Difficult mortgages were usually placed with a lender who's branch manager trusted YOU as the broker or was wanting to hit his lending targets but that was all taken away when lenders started centralizing their mortgage admin and then went on to on-line apps.
I've seen the market when the base rate hit 15.5% (only for 2 days) and people had the radio on all day listening to rates change by the hour, but people didn't have the same level of other debt, credit cards, personal loans, car loans, secured loans, home improvements etc etc as they do now.
Remortgaging wasn't heard of back then! I can remember being one of the first to encourage people to move lenders in return for a better deal and you wouldn't believe the response you would get to the suggestion back then compared to now. The number of people who said "I've been with my lender for 5/10/15 years and they've always been good to me" when all they had was the SVR, was massive and people thought it was disloyal to move!
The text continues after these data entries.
import Summits.FinalStateConjecture.FinalStateConjecture.Statement
import Mathlib.MeasureTheory.Measure.MeasureSpace

/-!
# The pocket argument: first exit through the frontier, two-sphere nesting, and the deck-recentring endgame

Solo-blind programme on `FinalStateConjecture`, negative direction (bag-of-gold data), Note B §B14
("Case B closed: the pocket argument").  Three abstract steps of that section are recorded here; no
Lorentzian geometry is used.

* `soloBlind_exists_firstExit` / `soloBlind_path_subset_of_noFirstExit` (Lemma P, "the pocket is
  past-closed"): a path that starts in an open set `U` and leaves it has a FIRST EXIT parameter, at which it
  sits on `frontier U` having been inside `U` at all earlier parameters.  In Note B the path is a past-directed
  timelike curve from the pocket `U` beneath the bottom leaf of the flat chart; the local structure of the
  frontier of the chart region (spacelike bottom, timelike walls) shows that no frontier point can be a first
  exit point, so the curve never leaves `U`.
* `soloBlind_subset_side_of_preconnected`, `soloBlind_not_mutually_inside`, `soloBlind_nested_of_inside`
  (Lemma N, "at most one inside-out wall"): for two disjoint separating spheres `S`, `S'` in a leaf, with
  small sides `D`, `D'` (finite measure) and big sides `B`, `B'` (infinite measure), the configuration
  "`S' ⊆ D` and `S ⊆ D'`" is impossible, and `S' ⊆ D`, `S ⊆ B'` force `D' ∪ S' ⊆ D` (strict nesting).
* `soloBlind_pocket_endgame` (Theorem B14): a group `Γ` acts on `X` preserving a level function `σ` and a
  relation `≪`; `U ⊆ S` is `≪`-past-closed above level `c⋆` and contains points of arbitrarily high level;
  every point can be moved into a "fundamental region" `K`; (L5u) every `p` is `≪`-below all sufficiently
  high points of `K`; for `p` in the band `c⋆ < σ p < c⋆ + 1` only finitely many `g` have `g • p ∈ S`
  (proper discontinuity: the small side is relatively compact); and no single `g` moves the whole band into
  `S` (the big side is non-empty).  Then: contradiction — by a pigeonhole on the recentring deck elements.

Reference for the setting: B. O'Neill, Semi-Riemannian Geometry, Academic Press 1983, Ch. 14.
-/

noncomputable section

open Set Filter MeasureTheory
open scoped Topology

set_option linter.dupNamespace false

namespace Summit.FinalStateConjecture.FinalStateConjecture.Theorems

section FirstExit

variable {X : Type*} [TopologicalSpace X]

/-- **First exit.**  A path `γ` on `[0,1]` starting in the open set `U` and not staying in `U` has a first
exit parameter `s₁ ∈ (0,1]`: `γ s₁ ∈ frontier U` and `γ s ∈ U` for all `s ∈ [0, s₁)`. -/
theorem soloBlind_exists_firstExit {U : Set X} (hU : IsOpen U) {γ : ℝ → X}
    (hγ : ContinuousOn γ (Icc 0 1)) (h0 : γ 0 ∈ U) (h1 : ∃ s ∈ Icc (0:ℝ) 1, γ s ∉ U) :
    ∃ s₁ ∈ Ioc (0:ℝ) 1, γ s₁ ∈ frontier U ∧ ∀ s ∈ Ico 0 s₁, γ s ∈ U := by
  classical
  set Bad : Set ℝ := Icc 0 1 ∩ γ ⁻¹' Uᶜ with hBad
  have hBc : IsClosed Bad := hγ.preimage_isClosed_of_isClosed isClosed_Icc hU.isClosed_compl
  have hBne : Bad.Nonempty := by
    obtain ⟨s, hs, hsU⟩ := h1
    exact ⟨s, hs, hsU⟩
  have hBbdd : BddBelow Bad := ⟨0, fun s hs => hs.1.1⟩
  set s₁ := sInf Bad with hs₁def
  have hs₁B : s₁ ∈ Bad := hBc.csInf_mem hBne hBbdd
  have hs₁U : γ s₁ ∉ U := hs₁B.2
  have hs₁0 : 0 ≤ s₁ := hs₁B.1.1
  have hs₁1 : s₁ ≤ 1 := hs₁B.1.2
  have hs₁ne : s₁ ≠ 0 := by
    intro h
    apply hs₁U
    rw [h]
    exact h0
  have hs₁pos : 0 < s₁ := lt_of_le_of_ne hs₁0 (Ne.symm hs₁ne)
  have hbefore : ∀ s ∈ Ico 0 s₁, γ s ∈ U := by
    intro s hs
    by_contra hsU
    have hsBad : s ∈ Bad := ⟨⟨hs.1, le_trans (le_of_lt hs.2) hs₁1⟩, hsU⟩
    have : s₁ ≤ s := csInf_le hBbdd hsBad
    exact absurd hs.2 (not_lt.mpr this)
  have hcont : ContinuousWithinAt γ (Ico 0 s₁) s₁ :=
    (hγ s₁ hs₁B.1).mono (fun s hs => ⟨hs.1, le_trans (le_of_lt hs.2) hs₁1⟩)
  have hmemcl : s₁ ∈ closure (Ico (0:ℝ) s₁) := by
    rw [closure_Ico (Ne.symm hs₁ne)]
    exact right_mem_Icc.mpr hs₁0
  have hclU : γ s₁ ∈ closure U := by
    have h := hcont.mem_closure_image hmemcl
    exact closure_mono (image_subset_iff.mpr fun s hs => hbefore s hs) h
  refine ⟨s₁, ⟨hs₁pos, hs₁1⟩, ?_, hbefore⟩
  rw [hU.frontier_eq]
  exact ⟨hclU, hs₁U⟩

/-- **No first exit ⇒ the path stays.**  If no frontier point of the open set `U` can be a first exit point
of the path `γ` (in Note B: the frontier of the chart region is a spacelike bottom leaf, crossable only
INTO the region, and timelike walls whose far sides are excluded from `U`), then `γ` stays in `U`. -/
theorem soloBlind_path_subset_of_noFirstExit {U : Set X} (hU : IsOpen U) {γ : ℝ → X}
    (hγ : ContinuousOn γ (Icc 0 1)) (h0 : γ 0 ∈ U)
    (hno : ∀ s₁ ∈ Ioc (0:ℝ) 1, γ s₁ ∈ frontier U → (∀ s ∈ Ico 0 s₁, γ s ∈ U) → False) :
    ∀ s ∈ Icc (0:ℝ) 1, γ s ∈ U := by
  by_contra h
  push Not at h
  obtain ⟨s₁, hs₁, hfr, hbef⟩ := soloBlind_exists_firstExit hU hγ h0 h
  exact hno s₁ hs₁ hfr hbef

end FirstExit

section Nesting

variable {α : Type*} [TopologicalSpace α]

/-- A preconnected set missing the "sphere" `S`, whose complement is covered by the disjoint open sides
`D`, `B`, and which meets `D`, lies in `D`. -/
theorem soloBlind_subset_side_of_preconnected {S D B C : Set α} (hcov : Sᶜ ⊆ D ∪ B) (hD : IsOpen D)
    (hB : IsOpen B) (hDB : Disjoint D B) (hC : IsPreconnected C) (hCS : Disjoint C S)
    (hCD : (C ∩ D).Nonempty) : C ⊆ D := by
  have hCcov : C ⊆ D ∪ B := fun x hx =>
    hcov (fun hxS => (Set.disjoint_left.mp hCS) hx hxS)
  exact hC.subset_left_of_subset_union hD hB hDB hCcov hCD

/-- **Two spheres are never mutually inside.**  `S`, `S'` disjoint; `Sᶜ ⊆ D ∪ B` with `D`, `B` open
disjoint, `μ D < ∞`; `D'`, `B'` the sides of `S'` with `B' ∪ S'` preconnected, `D' ∩ B' = ∅`, `μ B' = ∞`.
If `S' ⊆ D` (and `S'` is non-empty) then `S ⊆ D'` is impossible. -/
theorem soloBlind_not_mutually_inside [MeasurableSpace α] (μ : Measure α) {S D B S' D' B' : Set α} (hcov : Sᶜ ⊆ D ∪ B)
    (hD : IsOpen D) (hB : IsOpen B) (hDB : Disjoint D B) (hμD : μ D < ⊤) (hSS' : Disjoint S S')
    (hS'ne : S'.Nonempty) (hD'B' : Disjoint D' B') (hC : IsPreconnected (B' ∪ S')) (hμB' : μ B' = ⊤)
    (hS'D : S' ⊆ D) (hSD' : S ⊆ D') : False := by
  -- `B' ∪ S'` misses `S`: `S ⊆ D'` is disjoint from `B'`, and `S ∩ S' = ∅`
  have hmiss : Disjoint (B' ∪ S') S := by
    rw [Set.disjoint_union_left]
    refine ⟨Set.disjoint_left.mpr fun x hxB' hxS => ?_, hSS'.symm⟩
    exact (Set.disjoint_left.mp hD'B') (hSD' hxS) hxB'
  have hmeet : ((B' ∪ S') ∩ D).Nonempty := by
    obtain ⟨x, hx⟩ := hS'ne
    exact ⟨x, Or.inr hx, hS'D hx⟩
  have hsub : B' ∪ S' ⊆ D := soloBlind_subset_side_of_preconnected hcov hD hB hDB hC hmiss hmeet
  have hle : μ B' ≤ μ D := measure_mono (fun x hx => hsub (Or.inl hx))
  rw [hμB'] at hle
  exact (ne_of_lt hμD) (le_antisymm le_top hle)

/-- **Nesting.**  With the same data, if `S' ⊆ D` and `S ⊆ B'` then the closed small side `D' ∪ S'` of
`S'` lies inside `D` (granted `D' ∪ S'` is preconnected): the small balls are strictly nested. -/
theorem soloBlind_nested_of_inside {S D B S' D' B' : Set α} (hcov : Sᶜ ⊆ D ∪ B) (hD : IsOpen D)
    (hB : IsOpen B) (hDB : Disjoint D B) (hSS' : Disjoint S S') (hS'ne : S'.Nonempty)
    (hD'B' : Disjoint D' B') (hC : IsPreconnected (D' ∪ S')) (hS'D : S' ⊆ D) (hSB' : S ⊆ B') :
    D' ∪ S' ⊆ D := by
  have hmiss : Disjoint (D' ∪ S') S := by
    rw [Set.disjoint_union_left]
    refine ⟨Set.disjoint_left.mpr fun x hxD' hxS => ?_, hSS'.symm⟩
    exact (Set.disjoint_left.mp hD'B') hxD' (hSB' hxS)
  have hmeet : ((D' ∪ S') ∩ D).Nonempty := by
    obtain ⟨x, hx⟩ := hS'ne
    exact ⟨x, Or.inr hx, hS'D hx⟩
  exact soloBlind_subset_side_of_preconnected hcov hD hB hDB hC hmiss hmeet

/-- **Mutually exterior.**  If `S' ⊆ B` and `S ⊆ B'` then `D' ∪ S' ⊆ B`, so the small sides are disjoint. -/
theorem soloBlind_exterior_of_outside {S D B S' D' B' : Set α} (hcov : Sᶜ ⊆ D ∪ B) (hD : IsOpen D)
    (hB : IsOpen B) (hDB : Disjoint D B) (hSS' : Disjoint S S') (hS'ne : S'.Nonempty)
    (hD'B' : Disjoint D' B') (hC : IsPreconnected (D' ∪ S')) (hS'B : S' ⊆ B) (hSB' : S ⊆ B') :
    D' ∪ S' ⊆ B ∧ Disjoint D D' := by
  have hmiss : Disjoint (D' ∪ S') S := by
    rw [Set.disjoint_union_left]
    refine ⟨Set.disjoint_left.mpr fun x hxD' hxS => ?_, hSS'.symm⟩
    exact (Set.disjoint_left.mp hD'B') hxD' (hSB' hxS)
  have hmeet : ((D' ∪ S') ∩ B).Nonempty := by
    obtain ⟨x, hx⟩ := hS'ne
    exact ⟨x, Or.inr hx, hS'B hx⟩
  have hcov' : Sᶜ ⊆ B ∪ D := fun x hx => (hcov hx).symm
  have hsub : D' ∪ S' ⊆ B :=
    soloBlind_subset_side_of_preconnected hcov' hB hD hDB.symm hC hmiss hmeet
  refine ⟨hsub, Set.disjoint_left.mpr fun x hxD hxD' => ?_⟩
  exact (Set.disjoint_left.mp hDB) hxD (hsub (Or.inl hxD'))

end Nesting

section Endgame

variable {G X : Type*} [Group G] [MulAction G X]

/-- **The endgame of Theorem B14 (deck recentring + pigeonhole + band).**
`σ` is a `G`-invariant level function, `lt` ("chronological precedence") is `G`-invariant, `U ⊆ S` is
past-closed above level `c⋆` (Lemma P) and reaches arbitrarily high levels, every point can be moved by some
`g` into the region `K`, (L5u) every `p` precedes all sufficiently high points of `K`, for `p` in the band
`c⋆ < σ p < c⋆ + 1` only finitely many `g` put `g • p` into `S`, and no `g` puts the whole band into `S`.
Contradiction. -/
theorem soloBlind_pocket_endgame (σ : X → ℝ) (lt : X → X → Prop) (S U K : Set X) (cstar : ℝ)
    (hσ : ∀ (g : G) (x : X), σ (g • x) = σ x)
    (hlt : ∀ (g : G) (p q : X), lt p q → lt (g • p) (g • q))
    (hUS : U ⊆ S)
    (hpast : ∀ q ∈ U, ∀ p : X, lt p q → cstar < σ p → p ∈ U)
    (hhigh : ∀ F : ℝ, ∃ q ∈ U, F < σ q)
    (hcover : ∀ x : X, ∃ g : G, g • x ∈ K)
    (hL5u : ∀ p : X, ∃ F : ℝ, ∀ x ∈ K, F < σ x → lt p x)
    (hfin : ∀ p : X, cstar < σ p → σ p < cstar + 1 → {g : G | g • p ∈ S}.Finite)
    (hband : ∃ p : X, cstar < σ p ∧ σ p < cstar + 1)
    (hnotall : ∀ g : G, ∃ p : X, cstar < σ p ∧ σ p < cstar + 1 ∧ g • p ∉ S) : False := by
  classical
  -- a sequence of pocket points of level `> n`, recentred into `K`
  have hseq : ∀ n : ℕ, ∃ q, q ∈ U ∧ (n : ℝ) < σ q := fun n => by
    obtain ⟨q, hq, hn⟩ := hhigh n
    exact ⟨q, hq, hn⟩
  choose q hqU hqσ using hseq
  choose g hg using fun n => hcover (q n)
  -- KEY: for `p` in the band and `n` large, `(g n)⁻¹ • p ∈ S`
  have key : ∀ p : X, cstar < σ p → σ p < cstar + 1 → ∃ N : ℕ, ∀ n, N ≤ n → (g n)⁻¹ • p ∈ S := by
    intro p hp1 _hp2
    obtain ⟨F, hF⟩ := hL5u p
    obtain ⟨N, hN⟩ := exists_nat_gt F
    refine ⟨N, fun n hn => ?_⟩
    have hlev : F < σ (g n • q n) := by
      rw [hσ]
      have h1 : (N : ℝ) ≤ (n : ℝ) := Nat.cast_le.mpr hn
      linarith [hqσ n]
    have h1 : lt p (g n • q n) := hF _ (hg n) hlev
    have h2 : lt ((g n)⁻¹ • p) (q n) := by
      have := hlt (g n)⁻¹ _ _ h1
      simpa [inv_smul_smul] using this
    have h3 : (g n)⁻¹ • p ∈ U := hpast (q n) (hqU n) _ h2 (by rw [hσ]; exact hp1)
    exact hUS h3
  obtain ⟨p₀, hp₀1, hp₀2⟩ := hband
  obtain ⟨N₀, hN₀⟩ := key p₀ hp₀1 hp₀2
  have hT : {g : G | g • p₀ ∈ S}.Finite := hfin p₀ hp₀1 hp₀2
  -- pigeonhole: some deck element recurs along the sequence
  have hrec : ∃ g₀ : G, ∀ N : ℕ, ∃ n, N ≤ n ∧ (g n)⁻¹ = g₀ := by
    by_contra hcon
    push Not at hcon
    choose Nf hNf using hcon
    set M : ℕ := max N₀ (hT.toFinset.sup Nf) with hM
    have hMS : (g M)⁻¹ ∈ hT.toFinset := by
      rw [Set.Finite.mem_toFinset]
      exact hN₀ M (le_max_left _ _)
    have hle : Nf ((g M)⁻¹) ≤ M := le_trans (Finset.le_sup hMS) (le_max_right _ _)
    exact hNf ((g M)⁻¹) M hle rfl
  obtain ⟨g₀, hg₀⟩ := hrec
  obtain ⟨p, hp1, hp2, hpS⟩ := hnotall g₀
  obtain ⟨N, hN⟩ := key p hp1 hp2
  obtain ⟨n, hn, hgn⟩ := hg₀ N
  exact hpS (hgn ▸ hN n hn)

end Endgame

end Summit.FinalStateConjecture.FinalStateConjecture.Theorems

end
Anyway, in the time I've been in business I've seen 2 occasions when property values dropped significantly, but they always recover, it's just a matter of time and demand.
People will always need to move house and/or borrow money, and the lenders will always need to lend money. They are just being cautious at present and their is estimated to be only something like £60 bn of funds going to be available for lending over the next 12 months compared to something like £100 bn last year. It stands to reason that the banks will want to make as much money from £60 bn of lending as they did from £100 bn and so they charge a higher rate and/or charge bigger arrangement fees. They've coupled that policy with cherry picking who they lend to and so the lower LTV borrowers are getting a considerably better deal to the high LTV borrowers, whereas there wasn't a massive difference between 75% deals and 90% or even 95% deals until this last 6 months.
I'd say that the current market isn't going through a cycle, as druss pointed out, as previous rises in interest rates and drops in house values have been down to the economy and vote grabbing tactics of the governments in charge of rates at the time, whereas the problem we have now is IMO the economy is being effected by the lenders putting interest rates up and putting the brakes full on on their lending rather than gradually implimenting tighter borrowing restrictions.
A lot of lenders have shut up shop, some have gone into hibernation and some are still lending because they have the funds to do so, but at some point you'll probably find a foreign lender will want to enter the UK market and will have plenty of money to lend and will hit the market with better rates than the norm and this will create the competition again.I am a Mortgage Consultant and don't like to be told what I can and can't put in a signature so long as it's legal and truthful.0 -
LOL Ian
Another one who cant sleep!
I have heard some scary stories from a more mature broker shall I say! A high street lender would accept anydeal that had £50 cash in for the manager!!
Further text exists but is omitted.